The Gudumbali announcement was not a complete surprise, and seen as part of a plan by ISWAP leadership to complete its defeat and absorption of Boko Haram in 2021. By the end of 2021 it appeared that Boko Haram was gone and ISWAP was hustling to retain as many Boko Haram members as possible. Over the last few years Boko Haram and ISWAP turned much of northern Borno into an economic wasteland, full of local self-defense groups, anti-terrorist vigilantes and a much more effective military. The Islamic terrorists experienced heavy personnel losses because of a lack of new recruits while suffering higher losses from sickness and desertion. A combination of hunger, fewer places to loot and more danger from the security forces or armed civilians Boko Haram and its more radical spinoff ISWAP a less attractive career option for the many young Moslem men who are poor, unemployed, and angry. The state government had also noted that in January ISWAP was establishing a long-term presence in some villages and towns.

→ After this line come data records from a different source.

/-! ### Theorem A, free form -/

/-- **THEOREM A (FREE TARGETS, FREE MASSES): the two-layer tail family is closed under convolution at floor `y ≥ 1/2`.**
`1/2 ≤ y < 1`; `ν₁`, `ν₂ ≥ 0` (read on `{0..M₁}`, `{0..M₂}` — no support, mass or mean hypothesis); real targets `t₁`, `t₂`; the rows
`(y/(1−y))·Σ_{h ≤ c} νᵢ h ≤ Σ_{h ≤ Mᵢ, tᵢ − c ≤ h} νᵢ h` for all `2c < tᵢ`.  Then for every `k` with `2k < t₁ + t₂`: `(y/(1−y))·Σ_{h ≤ k} lconv ν₁ ν₂ h ≤ Σ_{t₁+t₂−k ≤ h} lconv ν₁ ν₂ h`.
(`= TLB (y/(1−y)) t₁ M₁ ν₁ → TLB (y/(1−y)) t₂ M₂ ν₂ → TLB (y/(1−y)) (t₁+t₂) (M₁+M₂) (lconv M₁ M₂ ν₁ ν₂)`, unfolded.) [this work] -/
theorem tlb_lconv_of_half_le {y t₁ t₂ : ℝ} {M₁ M₂ : ℕ} {ν₁ ν₂ : ℕ → ℝ} (hy : 1 / 2 ≤ y) (hy1 : y < 1)
    (h10 : ∀ h, 0 ≤ ν₁ h) (h20 : ∀ h, 0 ≤ ν₂ h)
    (hB1 : ∀ c : ℕ, 2 * (c : ℝ) < t₁ →
      y / (1 - y) * ∑ h ∈ Finset.range (c + 1), ν₁ h ≤ ∑ h ∈ Finset.range (M₁ + 1), (if t₁ - c ≤ (h : ℝ) then ν₁ h else 0))
    (hB2 : ∀ c : ℕ, 2 * (c : ℝ) < t₂ →
      y / (1 - y) * ∑ h ∈ Finset.range (c + 1), ν₂ h ≤ ∑ h ∈ Finset.range (M₂ + 1), (if t₂ - c ≤ (h : ℝ) then ν₂ h else 0))
    (k : ℕ) (hk : 2 * (k : ℝ) < t₁ + t₂) :
    y / (1 - y) * ∑ h ∈ Finset.range (k + 1), lconv M₁ M₂ ν₁ ν₂ h
      ≤ ∑ h ∈ Finset.range (M₁ + M₂ + 1), (if t₁ + t₂ - k ≤ (h : ℝ) then lconv M₁ M₂ ν₁ ν₂ h else 0) := by
  have hy0 : 0 < y := by linarith
  have h1y : 0 < 1 - y := by linarith
  -- the factor rows in indicator form `y·Σ[h ≤ c]ν ≤ (1−y)·Σ[t − c ≤ h]ν`
  have hR1 : ∀ c : ℕ, 2 * (c : ℝ) < t₁ → y * ∑ a ∈ Finset.range (M₁ + 1), (if a ≤ c then ν₁ a else 0)
      ≤ (1 - y) * ∑ a ∈ Finset.range (M₁ + 1), (if t₁ - c ≤ (a : ℝ) then ν₁ a else 0) := by
    intro c hc
    have h := hB1 c hc
    rw [div_mul_eq_mul_div, div_le_iff₀ h1y] at h
    nlinarith [free_sum_ite_le_sum_range_succ ν₁ c M₁ h10, hy0]
  have hR2 : ∀ c : ℕ, 2 * (c : ℝ) < t₂ → y * ∑ s ∈ Finset.range (M₂ + 1), (if s ≤ c then ν₂ s else 0)
      ≤ (1 - y) * ∑ s ∈ Finset.range (M₂ + 1), (if t₂ - c ≤ (s : ℝ) then ν₂ s else 0) := by
    intro c hc
    have h := hB2 c hc
    rw [div_mul_eq_mul_div, div_le_iff₀ h1y] at h
    nlinarith [free_sum_ite_le_sum_range_succ ν₂ c M₂ h20, hy0]
  -- ROW DATA of S*
  let act : ℕ → Prop := fun s => s ≤ k ∧ (k : ℝ) < t₁ + s ∧ 0 < t₁
  let c : ℕ → ℕ := fun s => min (k - s) (min (⌈t₁ / 2⌉₊ - 1) (⌈t₁ - k + s⌉₊ - 1))
  have H1 : ∀ s : ℕ, act s → 2 * (c s : ℝ) < t₁ := fun s hs => halfRows_H1 t₁ k s hs.2.2
  have H2 : ∀ s : ℕ, act s → c s + s ≤ k := fun s hs => halfRows_H2 t₁ k s hs.1
  have H3 : ∀ s : ℕ, act s → (c s : ℝ) < t₁ - k + s := fun s hs => halfRows_H3 t₁ k s hs.2.1
  have H4 : ∀ a s : ℕ, a + s ≤ k → (¬ act s ∨ c s < a) → (t₁ ≤ 2 * (a : ℝ) ∨ t₁ - k + s ≤ (a : ℝ)) :=
    fun a s hlow hunc => halfRows_H4 t₁ k a s hlow hunc
  have Hcov : ∀ a s : ℕ, a + s ≤ k → t₂ ≤ 2 * (s : ℝ) → act s ∧ a ≤ c s :=
    fun a s hlow hhigh => halfRows_H6 t₁ t₂ k a s hk (by omega) hhigh hlow
  -- U-cells and W-cells lie on low rows `2s < t₂`, all `≤ k`
  let U : ℕ → ℕ → Prop := fun a s => a + s ≤ k ∧ (¬ act s ∨ c s < a)
  let W : ℕ → ℕ → Prop := fun a s => act s ∧ t₁ - c s ≤ (a : ℝ) ∧ k < a + s ∧ (a : ℝ) + s < t₁ + t₂ - k
  have hUW : ∀ a s, (U a s ∨ W a s) → 2 * (s : ℝ) < t₂ ∧ s ≤ k := by
    intro a s h
    rcases h with ⟨hlow, hunc⟩ | ⟨hact, hge, _, hlt⟩
    · refine ⟨?_, by omega⟩
      by_contra hh
      obtain ⟨hact, hle⟩ := Hcov a s hlow (not_lt.1 hh)
      rcases hunc with hna | hlt'
      · exact hna hact
      · omega
    · have h2 := H2 s hact
      have h2' : (c s : ℝ) + s ≤ k := by exact_mod_cast h2
      exact ⟨by linarith, hact.1⟩
  -- COLUMN PROFILE, cut at the row bound `k`
  set r : ℝ := (1 - y) / y with hr
  have hr0 : 0 ≤ r := div_nonneg h1y.le hy0.le
  have hr1 : r ≤ 1 := by rw [hr, div_le_one hy0]; linarith
  obtain ⟨need, hneed⟩ : ∃ need : ℕ → ℕ → ℝ, ∀ a s : ℕ, need a s =
      (if ∃ s' ∈ Finset.Icc s k, U a s' then (1 : ℝ) else if ∃ s' ∈ Finset.Icc s k, W a s' then r else 0) :=
    ⟨fun a s => if ∃ s' ∈ Finset.Icc s k, U a s' then (1 : ℝ) else if ∃ s' ∈ Finset.Icc s k, W a s' then r else 0, fun a s => rfl⟩
  have N0 : ∀ a s : ℕ, 0 ≤ need a s := fun a s => by
    rw [hneed]; convert need_nonneg U W r k a s hr0 using 5
  have N1 : ∀ a s : ℕ, need a s ≤ 1 := fun a s => by
    rw [hneed]; convert need_le_one U W r k a s hr1 using 5
  have NU : ∀ a s : ℕ, a + s ≤ k → (¬ act s ∨ c s < a) → need a s = 1 := fun a s hlow hunc => by
    rw [hneed]; convert need_eq_one_of_U U W r k a s (hUW a s (Or.inl ⟨hlow, hunc⟩)).2 ⟨hlow, hunc⟩ using 5
  have NW : ∀ a s : ℕ, act s → t₁ - c s ≤ (a : ℝ) → k < a + s → (a : ℝ) + s < t₁ + t₂ - k → (1 - y) / y ≤ need a s :=
    fun a s hact hge hks hlt => by
    rw [hneed]; convert need_ge_of_W U W r k a s hr1 (hUW a s (Or.inr ⟨hact, hge, hks, hlt⟩)).2 ⟨hact, hge, hks, hlt⟩ using 5
  have Npos : ∀ a s : ℕ, 0 < need a s → ∃ s'', s ≤ s'' ∧ (U a s'' ∨ W a s'') := fun a s hpos => by
    rw [hneed] at hpos; exact need_pos_witness U W r k a s (by convert hpos using 5)
  have Nmono : ∀ a s s₂ : ℕ, s ≤ s₂ → need a s₂ ≤ need a s := fun a s s₂ hss => by
    rw [hneed, hneed]; convert need_antitone U W r k a s s₂ hr0 hr1 hss using 5
  have Nvan : ∀ a s : ℕ, k < s → need a s = 0 := fun a s hs => by
    rw [hneed]; convert need_eq_zero_of_lt U W r k a s hs using 5
  have Nlow : ∀ a s : ℕ, 0 < need a s → 2 * (s : ℝ) < t₂ := by
    intro a s hpos
    obtain ⟨s'', hss, hcell⟩ := Npos a s hpos
    have h := (hUW a s'' hcell).1
    have : (s : ℝ) ≤ s'' := by exact_mod_cast hss
    linarith
  -- POINTWISE (S*) and INTEGRATION
  have hpt : ∀ a s : ℕ,
      (if act s then (1 - y) * (if t₁ - c s ≤ (a : ℝ) then (1 : ℝ) else 0) - y * (if a ≤ c s then (1 : ℝ) else 0) else 0)
        + (1 - y) * need a ⌈t₂ - s⌉₊ - y * need a s
        ≤ (1 - y) * (if t₁ + t₂ - k ≤ (a : ℝ) + s then (1 : ℝ) else 0) - y * (if a + s ≤ k then (1 : ℝ) else 0) :=
    fun a s => halfCert_pointwise y t₁ t₂ k a s hy hy1 hk act c H1 H2 H3 H4 need N0 N1 NU NW Npos
  have key := halfFree_integral y t₁ t₂ M₁ M₂ k ν₁ ν₂ h10 h20 hR1 hR2 act c need H1 N0 Nmono Nvan Nlow hpt
  -- back to `lconv`: both sides of the row are these double sums
  have hA : ∑ h ∈ Finset.range (k + 1), lconv M₁ M₂ ν₁ ν₂ h
      = ∑ a ∈ Finset.range (M₁ + 1), ∑ s ∈ Finset.range (M₂ + 1), (if a + s ≤ k then (1 : ℝ) else 0) * (ν₁ a * ν₂ s) := by
    rw [free_sum_range_succ_eq_sum_ite _ k (M₁ + M₂) (fun h hh => lconv_eq_zero M₁ M₂ ν₁ ν₂ h hh),
      free_sum_ite_eq_sum_indicator_mul (M₁ + M₂) (lconv M₁ M₂ ν₁ ν₂) (fun h => h ≤ k), free_sum_fun_mul_lconv]
  have hB : ∑ h ∈ Finset.range (M₁ + M₂ + 1), (if t₁ + t₂ - k ≤ (h : ℝ) then lconv M₁ M₂ ν₁ ν₂ h else 0)
      = ∑ a ∈ Finset.range (M₁ + 1), ∑ s ∈ Finset.range (M₂ + 1),
          (if t₁ + t₂ - k ≤ (a : ℝ) + s then (1 : ℝ) else 0) * (ν₁ a * ν₂ s) := by
    rw [free_sum_ite_eq_sum_indicator_mul (M₁ + M₂) (lconv M₁ M₂ ν₁ ν₂) (fun h => t₁ + t₂ - k ≤ (h : ℝ)), free_sum_fun_mul_lconv]
    refine Finset.sum_congr rfl fun a _ => Finset.sum_congr rfl fun s _ => ?_
    rw [Nat.cast_add]
  rw [hA, hB, div_mul_eq_mul_div, div_le_iff₀ h1y]
  have e : (∑ a ∈ Finset.range (M₁ + 1), ∑ s ∈ Finset.range (M₂ + 1),
        (if t₁ + t₂ - k ≤ (a : ℝ) + s then (1 : ℝ) else 0) * (ν₁ a * ν₂ s)) * (1 - y)
      - y * ∑ a ∈ Finset.range (M₁ + 1), ∑ s ∈ Finset.range (M₂ + 1), (if a + s ≤ k then (1 : ℝ) else 0) * (ν₁ a * ν₂ s)
      = ∑ a ∈ Finset.range (M₁ + 1), ∑ s ∈ Finset.range (M₂ + 1), (ν₁ a * ν₂ s) *
          ((1 - y) * (if t₁ + t₂ - k ≤ (a : ℝ) + s then (1 : ℝ) else 0) - y * (if a + s ≤ k then (1 : ℝ) else 0)) := by
    rw [Finset.sum_mul, Finset.mul_sum, ← Finset.sum_sub_distrib]
    refine Finset.sum_congr rfl fun a _ => ?_
    rw [Finset.sum_mul, Finset.mul_sum, ← Finset.sum_sub_distrib]
    exact Finset.sum_congr rfl fun s _ => by ring
  linarith [key, e]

A major source of disappointment with Islamic terrorism was the civil war within Boko Haram, which escalated in 2021 to the point where there were major Boko Haram and ISWAP losses from desertion, particularly those true believers who had family members with them, surrendering to the army. This was encouraged by an army process for housing and sustaining surrendered Islamic terrorists until they could move on. This encouraged more Islamic terrorists to officially surrender rather than just walk away, which many still do. By the end of 2021 about 20,000 Boko Haram and ISWAP men, including family members living with them in remote camps, had turned themselves in. This is remarkable because the total was only 8,000 in August. The rapid increase in surrenders overwhelmed the system and exhausted the resources available. Some of the former Islamic terrorists went back to the group they deserted and were accepted. This led to rumors that the massive increase in surrenders was largely a ploy by those clever Islamic terrorist fellows to let the army provide paid vacations for themselves and their families. That was a myth, with an element of reality. Most of those surrendering, especially the women and children, were starving and many were ill. The family members wanted nothing to do with returning to life in the forest. The adult men were a different matter and ISWAP leaders increased the number of raids and attacks. The only Islamic terrorists still active were the most fanatic and experienced ones. Most of these attacks were successful because the government were reporting the defeat of Islamic terrorism in Borno. Boko Haram was gone and replaced by a smaller but more determined and experienced ISWAP.
One area where ISWAP excels is in exploiting the mass media and the recent offensive was organized to gain maximum positive media coverage. It’s a big gamble for ISWAP but that’s one feature of ISIL operations; taking big risks and going down fighting it the gamble is lost. The current plan is apparently designed to minimize those losses. Several recent encounters between ISWAP raiders and local militias have led to ISWAP retreating when it was apparent that the locals were steadfast and that army reinforcements were on the way. The tribal militias and army are now more adaptable and have more resources in the form of better air support (surveillance and airstrikes) and more flexibility in modifying tactics.